Dataset entries:
★ ★ ★
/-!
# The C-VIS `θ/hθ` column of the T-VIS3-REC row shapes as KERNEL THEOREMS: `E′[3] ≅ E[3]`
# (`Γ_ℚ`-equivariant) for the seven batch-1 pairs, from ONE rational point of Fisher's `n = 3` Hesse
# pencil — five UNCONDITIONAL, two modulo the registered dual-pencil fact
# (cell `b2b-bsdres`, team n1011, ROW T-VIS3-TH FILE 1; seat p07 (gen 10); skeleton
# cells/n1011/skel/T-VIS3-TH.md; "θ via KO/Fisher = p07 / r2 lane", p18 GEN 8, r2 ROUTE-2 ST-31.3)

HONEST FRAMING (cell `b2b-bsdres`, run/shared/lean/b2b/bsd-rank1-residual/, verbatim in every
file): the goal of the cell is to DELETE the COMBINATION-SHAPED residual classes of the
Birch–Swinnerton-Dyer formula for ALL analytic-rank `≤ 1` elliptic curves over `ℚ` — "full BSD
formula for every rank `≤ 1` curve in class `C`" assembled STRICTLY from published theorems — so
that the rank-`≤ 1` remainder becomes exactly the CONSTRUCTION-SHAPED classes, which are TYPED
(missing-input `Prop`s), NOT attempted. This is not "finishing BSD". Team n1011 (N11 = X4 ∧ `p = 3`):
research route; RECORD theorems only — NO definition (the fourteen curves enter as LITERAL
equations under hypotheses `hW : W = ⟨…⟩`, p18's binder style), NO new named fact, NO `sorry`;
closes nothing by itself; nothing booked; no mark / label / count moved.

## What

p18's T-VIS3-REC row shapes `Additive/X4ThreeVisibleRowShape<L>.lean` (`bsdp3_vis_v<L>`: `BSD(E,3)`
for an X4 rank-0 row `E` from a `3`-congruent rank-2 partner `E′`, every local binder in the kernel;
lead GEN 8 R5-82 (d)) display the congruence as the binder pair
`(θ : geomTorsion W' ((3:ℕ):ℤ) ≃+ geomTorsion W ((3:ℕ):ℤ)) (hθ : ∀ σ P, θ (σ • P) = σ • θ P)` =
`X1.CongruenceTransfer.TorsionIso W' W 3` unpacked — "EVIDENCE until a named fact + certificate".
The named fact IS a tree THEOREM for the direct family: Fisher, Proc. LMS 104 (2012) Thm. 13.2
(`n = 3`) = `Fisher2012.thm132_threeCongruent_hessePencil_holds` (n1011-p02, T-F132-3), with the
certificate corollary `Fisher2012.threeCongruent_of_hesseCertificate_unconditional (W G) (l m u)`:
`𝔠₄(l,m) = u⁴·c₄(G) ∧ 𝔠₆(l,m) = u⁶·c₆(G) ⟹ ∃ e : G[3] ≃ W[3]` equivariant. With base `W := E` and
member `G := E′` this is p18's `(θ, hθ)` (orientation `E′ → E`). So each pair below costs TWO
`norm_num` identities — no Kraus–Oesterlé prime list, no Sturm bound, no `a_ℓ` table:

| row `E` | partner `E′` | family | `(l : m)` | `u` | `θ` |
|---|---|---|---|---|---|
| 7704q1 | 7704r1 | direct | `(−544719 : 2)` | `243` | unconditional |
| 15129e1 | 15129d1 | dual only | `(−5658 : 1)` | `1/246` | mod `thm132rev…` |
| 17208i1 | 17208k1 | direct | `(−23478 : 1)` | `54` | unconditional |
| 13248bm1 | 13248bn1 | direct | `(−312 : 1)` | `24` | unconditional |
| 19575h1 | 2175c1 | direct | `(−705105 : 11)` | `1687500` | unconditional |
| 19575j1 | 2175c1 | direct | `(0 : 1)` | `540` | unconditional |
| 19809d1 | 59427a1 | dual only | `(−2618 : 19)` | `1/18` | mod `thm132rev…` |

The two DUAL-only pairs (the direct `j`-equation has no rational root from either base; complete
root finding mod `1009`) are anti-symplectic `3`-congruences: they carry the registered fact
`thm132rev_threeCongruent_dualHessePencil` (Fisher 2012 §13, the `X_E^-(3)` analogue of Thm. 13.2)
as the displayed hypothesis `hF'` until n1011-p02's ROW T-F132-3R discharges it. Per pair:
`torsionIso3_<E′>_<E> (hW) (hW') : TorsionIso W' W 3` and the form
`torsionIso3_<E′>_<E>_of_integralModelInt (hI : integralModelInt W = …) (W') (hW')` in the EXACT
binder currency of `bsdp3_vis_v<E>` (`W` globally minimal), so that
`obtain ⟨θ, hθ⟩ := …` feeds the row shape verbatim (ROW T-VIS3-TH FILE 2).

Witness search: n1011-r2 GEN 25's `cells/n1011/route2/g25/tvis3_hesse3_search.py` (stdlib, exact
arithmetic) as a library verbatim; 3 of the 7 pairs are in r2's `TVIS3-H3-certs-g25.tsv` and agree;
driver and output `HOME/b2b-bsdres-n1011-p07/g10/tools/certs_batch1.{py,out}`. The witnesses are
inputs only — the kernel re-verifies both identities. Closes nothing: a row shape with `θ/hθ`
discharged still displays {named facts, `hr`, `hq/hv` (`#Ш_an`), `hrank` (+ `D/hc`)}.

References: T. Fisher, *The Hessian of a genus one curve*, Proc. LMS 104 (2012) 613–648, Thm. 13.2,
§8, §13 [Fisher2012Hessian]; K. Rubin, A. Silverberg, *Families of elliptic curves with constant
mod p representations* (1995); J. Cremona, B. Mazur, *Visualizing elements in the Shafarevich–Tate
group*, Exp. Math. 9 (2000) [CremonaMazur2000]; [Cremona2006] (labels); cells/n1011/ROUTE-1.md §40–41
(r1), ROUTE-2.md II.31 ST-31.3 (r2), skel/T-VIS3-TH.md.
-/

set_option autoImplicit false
★ ★ ★
→ **What to produce**
When the line with "identities — no" is reached in the data above, begin copying, and stop after the line with "root finding mod"; copy each line exactly, both ends included.

→ **Reply to the task**
`norm_num` identities — no Kraus–Oesterlé prime list, no Sturm bound, no `a_ℓ` table:

| row `E` | partner `E′` | family | `(l : m)` | `u` | `θ` |
|---|---|---|---|---|---|
| 7704q1 | 7704r1 | direct | `(−544719 : 2)` | `243` | unconditional |
| 15129e1 | 15129d1 | dual only | `(−5658 : 1)` | `1/246` | mod `thm132rev…` |
| 17208i1 | 17208k1 | direct | `(−23478 : 1)` | `54` | unconditional |
| 13248bm1 | 13248bn1 | direct | `(−312 : 1)` | `24` | unconditional |
| 19575h1 | 2175c1 | direct | `(−705105 : 11)` | `1687500` | unconditional |
| 19575j1 | 2175c1 | direct | `(0 : 1)` | `540` | unconditional |
| 19809d1 | 59427a1 | dual only | `(−2618 : 19)` | `1/18` | mod `thm132rev…` |

The two DUAL-only pairs (the direct `j`-equation has no rational root from either base; complete
root finding mod `1009`) are anti-symplectic `3`-congruences: they carry the registered fact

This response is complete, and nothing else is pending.